Matthew Dalziel and Louise Scullion's art explores the complex, and at times strained, relationship between mankind and the natural world. Working together in a broad range of media including photography, video, sound and installation, they produce artworks that offer us the opportunity to think about the various habitats and species we live with. Whilst some of their works bring aspects of nature into the art gallery, others, such as The Horn (1997), beside the M8 motorway, Gold Leaf (2011) or their recent work Rosnes Bench (2013), are installed in the landscape.
The artists' interest in particular landscapes stems from when they lived in the small village of St Combs in the north-east of Scotland and developed following research trips to Norway. Their film Water Falls Down (2001), which shows three adults being baptised in the North Sea, reflects the artists' understanding of different involvements in the landscape - in this case a traditional community's respect for and faith in nature. Works such as Source (2007) and Genus (2003) explore ideas of living in the landscape and human impact upon it. Dealing with questions of freedom and control, Dalziel + Scullion's art often features wildlife, but the animals they portray are sometimes separated from their natural habitat. The opening image of In The Open Sea (2002), for example, features a shoal of herring Swimming in circles in an aզuarium.

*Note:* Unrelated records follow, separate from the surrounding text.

import Summits.HubbardSuperconductivity.HubbardSuperconductivity.Theses.ColourTheSpin
import HarnessLib

/-!
# Crux `SgCorridor` (stmt-HubbardSuperconductivity-16274; route `ColourTheSpin`, rank 4, "corridor
transfer") — BIRTH SKELETON `Lines/birth.lean` (BC3)

THE CRUX (fixed; `Theses/ColourTheSpin.lean`, decl `SgCorridor := SgAnchorOrder → SgCorridorOrder`,
not restated here). `SgAnchorOrder`: at some `U > 0`, `δ ∈ (0,1/2)`, for all STRONG gauge couplings
`g ≥ g₀` and all large even `L`, every ground state `ψ` of the `N_L = 2⌊(1-δ)L²/2⌋`-particle block of
the Q8-spin-gauged Hubbard torus `H_g(L,U)` (electrons `(t = 1, U, N_L)` of the summit verbatim, spin
minimally coupled to a `Q8 ⊂ SU(2)` link field with electric weight `g² Σ_b E_b` and magnetic weight
`g⁻² Σ_p (1 - ½ tr ρ(hol_p))`, all Gauss sectors admitted) has gauged `B1g` singlet pair order
`c·L⁴·‖ψ‖² ≤ ⟨ψ, Δ_d^g† Δ_d^g ψ⟩`. `SgCorridorOrder`: the same order, with one constant `c′ > 0`, for
all `g ∈ (0, g₀′]` for some `g₀′ > 0` (order in a punctured neighbourhood of the endpoint `g = 0⁺`,
uniformly). The crux transfers the order from the strong-coupling half-line to the endpoint corridor.

THE LINE = the crux's own stated content cut at its one natural joint, the distinction between the
REGULAR couplings `g > 0` (where `g ↦ H_g = A + g²·B + g⁻²·C` is a real-analytic self-adjoint family)
and the SINGULAR endpoint `g → 0⁺` (where the magnetic weight `g⁻²` diverges and the links freeze to
flat `Q8` connections). The route header's foreseen split `SgStrongSide (g ≥ 1) → SgWeakSide (g ≤ 1)`
is NOT used: the pivot `g = 1` cannot honestly be labelled "confined"/"deconfined" (the finite-group
deconfinement scale of `H_g` with dynamical electrons is unknown even numerically), whereas the
regular/singular joint is intrinsic. Both pieces are typed ON THE Q8-GAUGED FAMILY (vocabulary
`OrderAt`, verbatim the common matrix of `SgAnchorOrder`/`SgCorridorOrder`/`SgEndpoint`), pointwise
in `(U, δ)` (the crux is an implication between ∃-items, so any proof must treat an arbitrary anchor
witness anyway), because the MODEL-FREE shape "every-ground-state order at one coupling ⇒ at another"
is false by level crossing (landed sibling negative lemma
`Summit.HubbardSuperconductivity.TwTipContinuation.Negative.not_abstractTipShape`, 2×2 witness) and the
abstract "order is open under small covariant perturbations" is refuted in the negatives index
(stmt-HubbardSuperconductivity-1314 `KlsOrderOpenness`): a proof of either stub must use the structure
of `H_g` (gauge invariance of `Δ_d^g`, Elitzur, the electric gap, the flat-connection reduction).

1. `stub_halfLinePersistence` — PERSISTENCE TO EVERY POSITIVE FLOOR (the bet of the crux: no loss of
   pair order at any regular coupling, in particular across the confinement–deconfinement crossing of
   the finite gauge group). For all `U > 0`, `δ ∈ (0,1/2)`, `g₀ > 0`, `c > 0`, `L₀`: if every ground
   state of the `N_L`-block of `H_g(L,U)` has order `≥ c L⁴‖ψ‖²` for all `g ≥ g₀` and all even
   `L ≥ L₀` (the anchor matrix at `(U,δ)`, verbatim), then for EVERY floor `g₁ > 0` there are
   `c₁ > 0`, `L₁` with the same order bound for all `g ≥ g₁`, even `L ≥ L₁` (`HalfLineOrder U δ`).
   Content: on the strong side Osterwalder–Seiler/Fradkin–Shenker-type continuity of the confined
   regime (convergent strong-coupling cluster expansion in `t/g²`, `g⁻⁴`, lifted from the vacuum to the
   pair two-point function of the `N_L`-block ground states); on the weak side stability of the
   electrons' LOCAL gauge-invariant singlet pair order through the `Q8` quantum-double (deconfinement)
   transition of the link field, below which the gauge sector is a gapped `D(Q8)` topological phase
   (Kitaev 2003; stability of topological order under local perturbations, Bravyi–Hastings–Michalakis
   2010) weakly dressing the electrons. Why it might fail = the crux's: a finite gauge group
   deconfines at small `g` in 2+1 D; spinful quasiparticles and spin-competitor precursors return
   below `g_c` and the pair order can vanish on an intermediate window or jump to zero at a first-order
   transition (Z₂-gauged fermions: Borla–Verresen–Jian–Vishwanath–Moroz 2022, Gazit–Randeria–Vishwanath
   2017, Assaad–Grover 2016 — pairing is confinement-induced there and absent in the deconfined phase
   of FREE fermions; here the deconfined end is the REPULSIVE Hubbard model, whose `d`-wave order is the
   route's bet). Size: crux-sized (the residual of the crux at regular couplings).
2. `stub_zeroCouplingFloor` — A FLOOR FOR `c′` AT THE SINGULAR ENDPOINT `g → 0⁺` ("nothing
   quantitative floors c′" made a statement). For all `U > 0`, `δ ∈ (0,1/2)`: order on every half-line
   `[g₁, ∞)` with floor-dependent constants (`HalfLineOrder U δ`) implies order with ONE constant on a
   whole corridor `(0, g₀′]` (`CorridorOrderAt U δ`, verbatim the matrix of `SgCorridorOrder` at
   `(U,δ)`), i.e. `inf_{g ∈ (0,g₀′]} c(g) > 0` and `sup L(g) < ∞`: the constants do not degenerate at
   the endpoint. Content: singular (Born–Oppenheimer) reduction as `g → 0⁺` — the magnetic weight
   `g⁻² Σ_p (1 - ½ tr ρ(hol_p))` has gap `≥ g⁻²` above the FLAT `Q8` connections (finite group:
   flatness is an equation), so every ground state of the `N_L`-block concentrates on
   (fermions) ⊗ (flat links) up to `O(g²·‖t‖)`, where the reduced problem is a finite direct sum of
   `Q8`-spin-twisted Hubbard tori mixed at order `g²` by the electric term (degenerate perturbation
   theory, Kato 1966 II-§2; Datta–Fernández–Fröhlich 1996); the order constant `c(g)` is then
   lower-semicontinuous at `0⁺` with limit the order constant of the SELECTED reduced ground states,
   which by the hypothesis at small `g₁` … is exactly what must be shown not to vanish. Why it might
   fail: order present at every `g > 0` but generated by the gauge fluctuations themselves
   (`⟨Δ†Δ⟩/L⁴ ~ f(g) → 0` as `g → 0⁺`: a deconfined `Q8` field mediates an `O(g²)` spin interaction)
   at a `(U,δ)` where the reduced (twisted-Hubbard) ground states have no `B1g` order; and the
   `L`-threshold `L(g)` may diverge as `g → 0⁺` (the reduction needs `g⁻² ≫` the `L`-dependent
   density of fermionic states). Size: L (a singular-perturbation theorem for a gapless fermion block;
   no tool in tree).

COMPOSITION. `corridorOrder_of_pieces : Sig.stub_halfLinePersistence → Sig.stub_zeroCouplingFloor →
SgAnchorOrder → SgCorridorOrder` (pure logic over the bookkeeping identities `sgAnchorOrder_iff`,
`sgCorridorOrder_iff`, both `Iff.rfl`: the route items ARE the prefixed `OrderAt` statements), hence
`SgCorridor_of : Sig.stub_halfLinePersistence → Sig.stub_zeroCouplingFloor → SgCorridor` and the A12
shape `SgCorridor_proof : SgCorridor := SgCorridor_of stub_halfLinePersistence stub_zeroCouplingFloor`
(concludes the route decl BY NAME; the only `sorry`s are inside the two `stub_*`).

DISPROOF USED: no `Cruxes/SgCorridor/Disproof.lean`, no `Theorems/SgCorridor/Negative/` (2026-08-17,
`ledger crux ls stmt-HubbardSuperconductivity-16274`: no workfiles). Honoured: sibling
`TwTipContinuation.Negative.not_abstractTipShape` / `UniformRungsShapeFalse` (abstract continuation
shapes are false ⇒ both stubs model-typed); negatives index (2 entries: stmt-1180 `BreathingSelfDual`,
stmt-1314 `KlsOrderOpenness`) — neither stub is an instance (both are statements about the one family
`H_g`, not about a class of perturbations).

BC3 AUDIT (planner folder `bc/`, farm `lean check --json`, 2026-08-17): this file rc 0, errors 0,
`sorries = 2` = the two stubs (warnings only `declaration uses sorry` at `stub_halfLinePersistence`,
`stub_zeroCouplingFloor`; zero elsewhere; advisory file audit: `SgCorridor_proof` proof-of-item for
`ColourTheSpin.SgCorridor`, NOT closed: axioms [sorryAx]). PROBES (hypothesis = the stub signature
verbatim over this vocabulary, this file's theorems NOT in scope, `maxHeartbeats 400000` each):
`stub → SgCorridor` and `stub → HubbardSuperconductivity` for both stubs, each by the seven variants
`first | exact? | simpa | aesop`, `exact?`, `simpa`, `simpa [defs]`, `unfold …; simpa`, `aesop`,
`intro; unfold …; aesop` — 28/28 FAIL ("exact? could not close the goal" / "assumption failed" /
"aesop: failed to prove the goal after exhaustive search" ⊢ SgCorridor, ⊢ HubbardSuperconductivity /
two whnf heartbeat time-outs and one maxRecDepth in the `simpa [defs]`/`unfold` variants on the
inlined matrix). Positive controls pass: `sig → sig` by `aesop` and `simpa` (both stubs) and by
`exact?` (stub 2; for stub 1 `exact?` cannot even re-derive `sig → sig` — solve_by_elim depth — so its
probe failures are uninformative there and the `aesop`/`simp` ones carry the verdict); `exact?` does
find modus ponens `SgAnchorOrder → SgCorridor → SgCorridorOrder` and the route's `closes`. No stub is
cheaply the crux or the summit.

Sources: E. Fradkin, S. H. Shenker, PRD 19 (1979) 3682 (doi:10.1103/physrevd.19.3682); K. Osterwalder,
E. Seiler, Ann. Phys. 110 (1978) 440 (doi:10.1016/0003-4916(78)90039-8); J. Kogut, L. Susskind, PRD 11
(1975) 395 (doi:10.1103/physrevd.11.395); S. Elitzur, PRD 12 (1975) 3978; A. Kitaev, Ann. Phys. 303
(2003) 2 (doi:10.1016/S0003-4916(02)00018-0); S. Bravyi, M. Hastings, S. Michalakis, J. Math. Phys. 51
(2010) 093512 (doi:10.1063/1.3490195); U. Borla, B. Jeevanesan, F. Pollmann, S. Moroz, PRB 105 (2022)
075132 (doi:10.1103/physrevb.105.075132); S. Gazit, M. Randeria, A. Vishwanath, Nat. Phys. 13 (2017)
484 (doi:10.1038/nphys4028); F. F. Assaad, T. Grover, PRX 6 (2016) 041049
(doi:10.1103/physrevx.6.041049); T. Kato, Perturbation Theory for Linear Operators (1966) II-§2,
VII-§3; N. Datta, R. Fernández, J. Fröhlich, J. Stat. Phys. 84 (1996) 455 (doi:10.1007/BF02179651).
No Literature definition is introduced; the `def`s below are local vocabulary whose bodies are
VERBATIM the route file's inlined matrix.
-/

noncomputable section

-- `dupNamespace`: the summit and the problem are both named `HubbardSuperconductivity` (layout D-0022)
set_option linter.dupNamespace false

namespace Summit.HubbardSuperconductivity.HubbardSuperconductivity.Cruxes.SgCorridor.Birth

open scoped Matrix ComplexOrder
open Literature.Probability.LatticeModels Literature.MathematicalPhysics.QuantumLattice
open Summit.HubbardSuperconductivity.HubbardSuperconductivity.Theses.ColourTheSpin
  (SgCorridor SgAnchorOrder SgCorridorOrder)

Tunadh. Immersion (2014), which has been specially commissioned by An Lanntair in Stornoway and Dovecot Studios in Edinburgh, continues to investigate this idea but contrasts two very different forms of environment - the city of Edinburgh and the Outer Hebrides. In this ambitious work, Dalziel + Scullion explore the way city living disrupts our relationship with nature in comparison with lifestyles that are more in tune with it. In paying particular attention to the specifics of these places, their work encourages us to examine ideas of belief, pilgrimage, cleansing and transformation so as to reawaken our sense of our place in the World.